Let's explore the functionality of Appelpy using one of the most prolific datasets in econometrics: The California Test Score Data Set (Caschool).
Read the dataset with Pandas and obtain the data via a Statsmodels method.
# Load data
df = sm.datasets.get_rdataset('Caschool', 'Ecdat').data
# Add together the two test scores (total score)
df['scrtot'] = df['readscr'] + df['mathscr']
df.head()
distcod | county | district | grspan | enrltot | teachers | calwpct | mealpct | computer | testscr | compstu | expnstu | str | avginc | elpct | readscr | mathscr | scrtot | |
---|---|---|---|---|---|---|---|---|---|---|---|---|---|---|---|---|---|---|
0 | 75119 | Alameda | Sunol Glen Unified | KK-08 | 195 | 10.900000 | 0.510200 | 2.040800 | 67 | 690.799988 | 0.343590 | 6384.911133 | 17.889910 | 22.690001 | 0.000000 | 691.599976 | 690.000000 | 1381.599976 |
1 | 61499 | Butte | Manzanita Elementary | KK-08 | 240 | 11.150000 | 15.416700 | 47.916698 | 101 | 661.200012 | 0.420833 | 5099.380859 | 21.524664 | 9.824000 | 4.583333 | 660.500000 | 661.900024 | 1322.400024 |
2 | 61549 | Butte | Thermalito Union Elementary | KK-08 | 1550 | 82.900002 | 55.032299 | 76.322601 | 169 | 643.599976 | 0.109032 | 5501.954590 | 18.697226 | 8.978000 | 30.000002 | 636.299988 | 650.900024 | 1287.200012 |
3 | 61457 | Butte | Golden Feather Union Elementary | KK-08 | 243 | 14.000000 | 36.475399 | 77.049202 | 85 | 647.700012 | 0.349794 | 7101.831055 | 17.357143 | 8.978000 | 0.000000 | 651.900024 | 643.500000 | 1295.400024 |
4 | 61523 | Butte | Palermo Union Elementary | KK-08 | 1335 | 71.500000 | 33.108601 | 78.427002 | 171 | 640.849976 | 0.128090 | 5235.987793 | 18.671329 | 9.080333 | 13.857677 | 641.799988 | 639.900024 | 1281.700012 |
Now we have the data, let's find out more about the distributions of some of the key variables before modelling.
Appelpy has an eda
module (exploratory data analysis) with handy methods for getting stats about a dataset.

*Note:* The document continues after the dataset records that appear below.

import Summits.HubbardSuperconductivity.HubbardSuperconductivity.Theorems.AnisotropyChordStiffnessDefs

/-!
# Route `AnisotropyChord` / H0 rotor rung: H1′ — GAUSSIAN COMPARABILITY of the insertion entropy and the PROVED
# link `H1′ ∧ (IR_α) ∧ (S ≤ S_max) ⇒ E` (theory seat memo ROTOR-THEORY-8 §117; Sketch8 Part M ported)

* `gaussianInsertionEntropy L aM aN P_M x = Σ_{k≠0} |δρ̂_x(k)|²/(2 P_M S_M(k))` — the two-point (linear-response)
  value of the insertion entropy (ED: KL_G/KL = 0.91–0.96, memo §117);
* `GaussianInsertionComparison Δ M` (H1′, typed; OPEN): `KL(ν_x‖π) ≤ C·KL_G(x) + C′` eventually;
* `gaussianInsertionEntropy_le` — finite-volume bound from `|δρ̂| ≤ B` and `(IR_α)`;
* **`insertionEntropyBound_of_gaussianComparison`** — `H1′ ∧ (IR_α) ∧ (S ≤ S_max) ⇒ E` along a density sequence
  (over the tree's `norm_kernelFT_insertionResponse_le`, `exists_sum_rpow_neg_torusNorm_le`, `tendsto_density_pred`);
* **`eventualCondensate_of_twistStiffness_gaussian`** — TWIST-IR ⇒ ((S_tw) ∧ H1′ ∧ (S ≤ S_max) ⇒ BEC), the cycle-8
  form of the target.
Typing authority: theory seat `hubbard-h0-rotor-theory-1`, cycle 8.
-/

set_option linter.dupNamespace false

noncomputable section

open Matrix Complex Finset Filter Topology
open scoped ComplexConjugate
open Literature.MathematicalPhysics.QuantumLattice hiding torusPhase torusNorm
open Literature.Probability.LatticeModels
open Summit.HubbardSuperconductivity.HubbardSuperconductivity.Theorems.AnisotropyChord.Stiffness
  (TwistStiffnessInfrared UniformTwistStiffness infraredStructureBound_of_uniformTwistStiffness)

namespace Summit.HubbardSuperconductivity.HubbardSuperconductivity.Theorems.AnisotropyChord.InsertionEntropy


/-- The GAUSSIAN (two-point) insertion entropy at `x`:
`KL_G(x) := Σ_{k ≠ 0} |δρ̂_x(k)|² / (2 P_M S_M(k))` (`= |Λ|⁻¹ Σ_{k≠0} |δρ̂_x(k)|²/(2ρ_b S_M(k))`, the value of
`KL(ν_x ‖ π)` when `log(ν_x/π)` is linear in the density with the linear-response kernel; memo §117:
KL_G / KL = 0.91–0.96 in ED).  A functional of TWO-POINT data only. [folklore] -/
def gaussianInsertionEntropy (L : ℕ) [NeZero L] (aM aN : TensorIndex (TorusSite 2 L) 2 → ℝ) (PM : ℝ)
    (x : TorusSite 2 L) : ℝ :=
  ∑ k ∈ Finset.univ.filter (fun k : TorusSite 2 L => k ≠ 0),
    ‖kernelFT L (insertionResponse aM aN x) k‖ ^ 2 / (2 * PM * structureFactor L aM PM k)

/-- **HYPOTHESIS H1′ — `GaussianInsertionComparison` (memo §117; replaces H1 as the condensation-side
input).**  Eventually in `L`, for all adjacent Perron pairs and sites `x`: `ν_x ≪ π` and
`KL(ν_x ‖ π) ≤ C · KL_G(x) + C'` — the insertion entropy is comparable to its Gaussian (two-point) value.
ED (§117): KL/KL_G = 1.04–1.10 (6×6…8×8, Δ = 0, ½).  Physically: infrared Gaussianity of the superfluid
(beyond-Bogoliubov vertices irrelevant); exact in the harmonic-fluid description. [conjecture: theory seat hubbard-h0-rotor-theory-1, cycle 8, 2026-08-28 — memo ROTOR-THEORY-8 §117 (OPEN)] -/
def GaussianInsertionComparison (Δ : ℝ) (M : ℕ → ℝ) : Prop :=
  ∃ C C' : ℝ, ∀ᶠ L : ℕ in atTop, ∀ [NeZero L],
    ∀ aN aM : TensorIndex (TorusSite 2 L) 2 → ℝ,
      IsPerronSectorGroundAmplitude L Δ (M L) aN → IsPerronSectorGroundAmplitude L Δ (M L - 1) aM →
        ∀ x : TorusSite 2 L,
          (∀ τ, 0 < holeLaw aN x τ → 0 < bornLaw aM τ) ∧
          klDiv (holeLaw aN x) (bornLaw aM)
            ≤ C * gaussianInsertionEntropy L aM aN ((L : ℝ) ^ 2 / 2 + (M L - 1)) x + C'

/-- **Finite-volume bound on `KL_G`:** if `|δρ̂_x(k)| ≤ B` and `S_M(k) ≥ c|k|_T^α` (`k ≠ 0`, `c > 0`,
`P_M > 0`) then `KL_G(x) ≤ (B²/(2 c P_M)) Σ_{k≠0} |k|_T^{−α}`. [folklore] -/
theorem gaussianInsertionEntropy_le {L : ℕ} [NeZero L] (aM aN : TensorIndex (TorusSite 2 L) 2 → ℝ)
    (PM : ℝ) (hPM : 0 < PM) (x : TorusSite 2 L) (B c α : ℝ) (hc : 0 < c)
    (hresp : ∀ k : TorusSite 2 L, k ≠ 0 → ‖kernelFT L (insertionResponse aM aN x) k‖ ≤ B)
    (hIR : ∀ k : TorusSite 2 L, k ≠ 0 → c * (torusNorm L k) ^ α ≤ structureFactor L aM PM k) :
    gaussianInsertionEntropy L aM aN PM x
      ≤ B ^ 2 / (2 * c * PM) *
          ∑ k ∈ Finset.univ.filter (fun k : TorusSite 2 L => k ≠ 0), (torusNorm L k) ^ (-α) := by
  unfold gaussianInsertionEntropy
  rw [Finset.mul_sum]
  refine Finset.sum_le_sum fun k hk => ?_
  have hk0 : k ≠ 0 := (Finset.mem_filter.mp hk).2
  have hnk : 0 < torusNorm L k := torusNorm_pos hk0
  have hpow : 0 < (torusNorm L k) ^ α := Real.rpow_pos_of_pos hnk α
  have hB : ‖kernelFT L (insertionResponse aM aN x) k‖ ≤ B := hresp k hk0
  have hB0 : 0 ≤ B := (norm_nonneg _).trans hB
  have hden : 0 < 2 * PM * (c * (torusNorm L k) ^ α) := by positivity
  calc ‖kernelFT L (insertionResponse aM aN x) k‖ ^ 2 / (2 * PM * structureFactor L aM PM k)
      ≤ B ^ 2 / (2 * PM * structureFactor L aM PM k) := by
        refine div_le_div_of_nonneg_right ?_ ?_
        · exact pow_le_pow_left₀ (norm_nonneg _) hB 2
        · exact le_of_lt (lt_of_lt_of_le hden (by nlinarith [hIR k hk0, hPM.le]))
    _ ≤ B ^ 2 / (2 * PM * (c * (torusNorm L k) ^ α)) := by
        refine div_le_div_of_nonneg_left (by positivity) hden ?_
        exact mul_le_mul_of_nonneg_left (hIR k hk0) (by positivity)
    _ = B ^ 2 / (2 * c * PM) * (torusNorm L k) ^ (-α) := by
        rw [Real.rpow_neg hnk.le]
        field_simp

/-- **THE LINK `H1′ ∧ (IR_α) ∧ (S ≤ S_max) ⇒ E` (PROVED):** along every sector sequence of density
`1/2 + M_L/L² → ρ ∈ (0,1)`, Gaussian comparability of the insertion entropy, the infrared structure bound
and the upper structure bound give Conjecture E (`InsertionEntropyBound`).  With TWIST-IR (Part F) this
makes the conditional theorem «uniform twist stiffness ∧ H1′ ∧ (S ≤ S_max) ⇒ BEC» (next theorem). [folklore] -/
theorem insertionEntropyBound_of_gaussianComparison (Δ : ℝ) (M : ℕ → ℝ) (ρ : ℝ)
    (hρ : ρ ∈ Set.Ioo (0 : ℝ) 1)
    (hlim : Tendsto (fun L : ℕ => 1 / 2 + M L / (L : ℝ) ^ 2) atTop (nhds ρ))
    (hG : GaussianInsertionComparison Δ M) (hIR : InfraredStructureBound Δ M)
    (hS : StructureFactorUpper Δ M) : InsertionEntropyBound Δ M := by
  obtain ⟨C, C', hG⟩ := hG
  obtain ⟨c, hc, α, hα, hIR⟩ := hIR
  obtain ⟨Smax, hS⟩ := hS
  obtain ⟨Clat, hClat0, hClat⟩ := exists_sum_rpow_neg_torusNorm_le hα
  have hρ0 : 0 < ρ := hρ.1
  have hρ1 : ρ < 1 := hρ.2
  have hlimM := tendsto_density_pred M ρ hlim
  have hN : ∀ᶠ L : ℕ in atTop, ρ / 2 ≤ 1 / 2 + M L / (L : ℝ) ^ 2 :=
    hlim.eventually (eventually_ge_nhds (by linarith))
  have hMlo : ∀ᶠ L : ℕ in atTop, ρ / 2 ≤ 1 / 2 + (M L - 1) / (L : ℝ) ^ 2 :=
    hlimM.eventually (eventually_ge_nhds (by linarith))
  have hMhi : ∀ᶠ L : ℕ in atTop, 1 / 2 + (M L - 1) / (L : ℝ) ^ 2 ≤ (1 + ρ) / 2 :=
    hlimM.eventually (eventually_le_nhds (by linarith))
  set Cp : ℝ := max C 0 with hCp
  set Smax' : ℝ := max Smax 0 with hSmax'
  set B : ℝ := Smax' + 1 + Smax' / (1 - (1 + ρ) / 2) with hB
  have h1ρ : 0 < 1 - (1 + ρ) / 2 := by linarith
  have hB0 : 0 ≤ B := by rw [hB]; positivity
  refine ⟨Cp * (B ^ 2 / (2 * c * (ρ / 2)) * Clat) + C', ?_⟩
  filter_upwards [hG, hIR, hS, hN, hMlo, hMhi] with L hGL hIRL hSL hNL hMloL hMhiL
  intro _ aN aM haN haM x
  obtain ⟨hac, hKL⟩ := hGL aN aM haN haM x
  refine ⟨hac, ?_⟩
  have hL : (0 : ℝ) < (L : ℝ) ^ 2 := by
    have : (0 : ℝ) < (L : ℝ) := by exact_mod_cast Nat.pos_of_ne_zero (NeZero.ne L)
    positivity
  have hL' : (L : ℝ) ≠ 0 := by exact_mod_cast (NeZero.ne L)
  have hρN : 0 < 1 / 2 + M L / (L : ℝ) ^ 2 := lt_of_lt_of_le (by linarith) hNL
  have hρM0 : 0 < 1 / 2 + (M L - 1) / (L : ℝ) ^ 2 := lt_of_lt_of_le (by linarith) hMloL
  have hρM1 : 1 / 2 + (M L - 1) / (L : ℝ) ^ 2 < 1 := lt_of_le_of_lt hMhiL (by linarith)
  have hPN : (L : ℝ) ^ 2 / 2 + M L = (L : ℝ) ^ 2 * (1 / 2 + M L / (L : ℝ) ^ 2) := by field_simp
  have hPM : (L : ℝ) ^ 2 / 2 + (M L - 1) = (L : ℝ) ^ 2 * (1 / 2 + (M L - 1) / (L : ℝ) ^ 2) := by
    field_simp
  have hPM0 : 0 < (L : ℝ) ^ 2 / 2 + (M L - 1) := by rw [hPM]; positivity
  -- densities, translation invariance, the response bound `B`
  have hdN : ∀ s, siteDensity aN s = 1 / 2 + M L / (L : ℝ) ^ 2 :=
    fun s => siteDensity_eq_of_isPerron L Δ (M L) aN haN s
  have hdM : ∀ s, siteDensity aM s = 1 / 2 + (M L - 1) / (L : ℝ) ^ 2 :=
    fun s => siteDensity_eq_of_isPerron L Δ (M L - 1) aM haM s
  have hbN := perronAmplitude_shiftConfig Δ (M L) aN haN
  have hbM := perronAmplitude_shiftConfig Δ (M L - 1) aM haM
  have hSmax0 : 0 ≤ Smax' := le_max_right _ _
  have hresp : ∀ k : TorusSite 2 L, k ≠ 0 → ‖kernelFT L (insertionResponse aM aN x) k‖ ≤ B := by
    intro k hk
    have h := norm_kernelFT_insertionResponse_le aM aN (1 / 2 + M L / (L : ℝ) ^ 2)
      (1 / 2 + (M L - 1) / (L : ℝ) ^ 2) ((L : ℝ) ^ 2 / 2 + M L) ((L : ℝ) ^ 2 / 2 + (M L - 1)) hbN hbM
      hdN hdM hρN hρM0.le hρM1 hPN hPM hPM0 x k hk
    refine h.trans ?_
    rw [hB]
    have h1 : structureFactor L aN ((L : ℝ) ^ 2 / 2 + M L) k ≤ Smax' :=
      (hSL aN (M L) (Set.mem_insert _ _) haN k hk).trans (le_max_left _ _)
    have hSMk : structureFactor L aM ((L : ℝ) ^ 2 / 2 + (M L - 1)) k ≤ Smax' :=
      (hSL aM (M L - 1) (Set.mem_insert_of_mem _ (Set.mem_singleton _)) haM k hk).trans (le_max_left _ _)
    have hS0 : 0 ≤ structureFactor L aM ((L : ℝ) ^ 2 / 2 + (M L - 1)) k :=
      structureFactor_nonneg aM hPM0.le k
    have h1m : 0 < 1 - (1 / 2 + (M L - 1) / (L : ℝ) ^ 2) := sub_pos.mpr hρM1
    have h2 : (1 / 2 + (M L - 1) / (L : ℝ) ^ 2) * structureFactor L aM ((L : ℝ) ^ 2 / 2 + (M L - 1)) k
        / (1 - (1 / 2 + (M L - 1) / (L : ℝ) ^ 2)) ≤ Smax' / (1 - (1 + ρ) / 2) := by
      calc (1 / 2 + (M L - 1) / (L : ℝ) ^ 2) * structureFactor L aM ((L : ℝ) ^ 2 / 2 + (M L - 1)) k
            / (1 - (1 / 2 + (M L - 1) / (L : ℝ) ^ 2))
          ≤ Smax' / (1 - (1 / 2 + (M L - 1) / (L : ℝ) ^ 2)) := by
            refine div_le_div_of_nonneg_right ?_ h1m.le
            calc (1 / 2 + (M L - 1) / (L : ℝ) ^ 2) * structureFactor L aM ((L : ℝ) ^ 2 / 2 + (M L - 1)) k
                ≤ 1 * structureFactor L aM ((L : ℝ) ^ 2 / 2 + (M L - 1)) k :=
                  mul_le_mul_of_nonneg_right hρM1.le hS0
              _ ≤ Smax' := by rw [one_mul]; exact hSMk
        _ ≤ Smax' / (1 - (1 + ρ) / 2) :=
            div_le_div_of_nonneg_left hSmax0 h1ρ (by linarith)
    linarith
  -- KL_G bound
  have hKG := gaussianInsertionEntropy_le aM aN ((L : ℝ) ^ 2 / 2 + (M L - 1)) hPM0 x B c α hc hresp
    (hIRL aM haM)
  have hcoef : 0 ≤ B ^ 2 / (2 * c * ((L : ℝ) ^ 2 / 2 + (M L - 1))) := by positivity
  have hstep : B ^ 2 / (2 * c * ((L : ℝ) ^ 2 / 2 + (M L - 1)))
      * ∑ k ∈ Finset.univ.filter (fun k : TorusSite 2 L => k ≠ 0), (torusNorm L k) ^ (-α)
      ≤ B ^ 2 / (2 * c * (ρ / 2)) * Clat := by
    calc B ^ 2 / (2 * c * ((L : ℝ) ^ 2 / 2 + (M L - 1)))
          * ∑ k ∈ Finset.univ.filter (fun k : TorusSite 2 L => k ≠ 0), (torusNorm L k) ^ (-α)
        ≤ B ^ 2 / (2 * c * ((L : ℝ) ^ 2 / 2 + (M L - 1))) * (Clat * (L : ℝ) ^ 2) :=
          mul_le_mul_of_nonneg_left (hClat L) hcoef
      _ = B ^ 2 / (2 * c * (1 / 2 + (M L - 1) / (L : ℝ) ^ 2)) * Clat := by
          rw [hPM]
          field_simp
      _ ≤ B ^ 2 / (2 * c * (ρ / 2)) * Clat := by
          refine mul_le_mul_of_nonneg_right ?_ hClat0
          refine div_le_div_of_nonneg_left (by positivity) (by positivity) ?_
          exact mul_le_mul_of_nonneg_left hMloL (by positivity)
  have hG0 : 0 ≤ gaussianInsertionEntropy L aM aN ((L : ℝ) ^ 2 / 2 + (M L - 1)) x := by
    unfold gaussianInsertionEntropy
    refine Finset.sum_nonneg fun k hk => div_nonneg (sq_nonneg _) ?_
    exact mul_nonneg (by positivity) (structureFactor_nonneg aM hPM0.le k)
  have hCle : C * gaussianInsertionEntropy L aM aN ((L : ℝ) ^ 2 / 2 + (M L - 1)) x
      ≤ Cp * gaussianInsertionEntropy L aM aN ((L : ℝ) ^ 2 / 2 + (M L - 1)) x :=
    mul_le_mul_of_nonneg_right (le_max_left _ _) hG0
  have hC0 : 0 ≤ Cp := le_max_right _ _
  nlinarith [hKG.trans hstep, hCle, hKL, hC0]

/-- **CONDITIONAL THEOREM (cycle 8 form of the target, condensation side H1′):** along a density sequence
`→ ρ ∈ (0,1)` with non-trivial reference sectors, TWIST-IR's input (uniform twist stiffness, via the
reduction `TwistStiffnessInfrared`) ∧ H1′ ∧ (S ≤ S_max) ⇒ BEC. [folklore] -/
theorem eventualCondensate_of_twistStiffness_gaussian (hT : TwistStiffnessInfrared) (Δ : ℝ) (M : ℕ → ℝ)
    (ρ : ℝ) (hΔ : -1 < Δ) (hρ : ρ ∈ Set.Ioo (0 : ℝ) 1)
    (hlim : Tendsto (fun L : ℕ => 1 / 2 + M L / (L : ℝ) ^ 2) atTop (nhds ρ))
    (hsect : ∀ᶠ L : ℕ in atTop, ∀ [NeZero L], spinZSector (Λ := TorusSite 2 L) 1 (M L - 1) ≠ ⊥)
    (hG : GaussianInsertionComparison Δ M) (hS : UniformTwistStiffness Δ M)
    (hSmax : StructureFactorUpper Δ M) : EventualCondensate Δ M :=
  eventualCondensate_of_insertionEntropyBound Δ M ρ hρ hlim
    (insertionEntropyBound_of_gaussianComparison Δ M ρ hρ hlim hG
      (infraredStructureBound_of_uniformTwistStiffness hT Δ M hΔ hS) hSmax)
    (uniformSiteDensity_holds Δ M) (perronSectorExists_of_ne_bot Δ M hsect)


end Summit.HubbardSuperconductivity.HubbardSuperconductivity.Theorems.AnisotropyChord.InsertionEntropy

from appelpy.eda import statistical_moments
Get all the statistical moments in one place:
statistical_moments(df)
mean | var | skew | kurtosis | |
---|---|---|---|---|
distcod | 67472.8 | 1.20201e+07 | -0.0307844 | -1.09626 |
enrltot | 2628.79 | 1.53124e+07 | 2.87017 | 10.2004 |
teachers | 129.067 | 35311.2 | 2.93254 | 11.219 |
calwpct | 13.246 | 131.213 | 1.68306 | 4.58959 |
mealpct | 44.7052 | 735.678 | 0.183954 | -0.999802 |
computer | 303.383 | 194782 | 2.87169 | 10.7729 |
testscr | 654.157 | 363.03 | 0.0916151 | -0.254288 |
compstu | 0.135927 | 0.00421926 | 0.922369 | 1.43113 |
expnstu | 5312.41 | 401876 | 1.0679 | 1.87571 |
str | 19.6404 | 3.57895 | -0.0253655 | 0.609597 |
avginc | 15.3166 | 52.2135 | 2.21516 | 6.53212 |
elpct | 15.7682 | 334.375 | 1.4268 | 1.4354 |
readscr | 654.97 | 404.331 | -0.0583962 | -0.358049 |
mathscr | 653.343 | 351.72 | 0.255082 | -0.159811 |
scrtot | 1308.31 | 1452.12 | 0.0916149 | -0.254288 |
At the core of Appelpy is modelling phenomena in datasets.
The linear_model
module contains classes for modelling data, e.g. Ordinary Least Squares (OLS).
from appelpy.linear_model import OLS
Here's a recipe for estimating a linear model.
y_list
and X_list
– for your dependent variable (y) and independent variables (X).y_list = ['scrtot']
X_list = ['avginc', 'str', 'enrltot', 'expnstu']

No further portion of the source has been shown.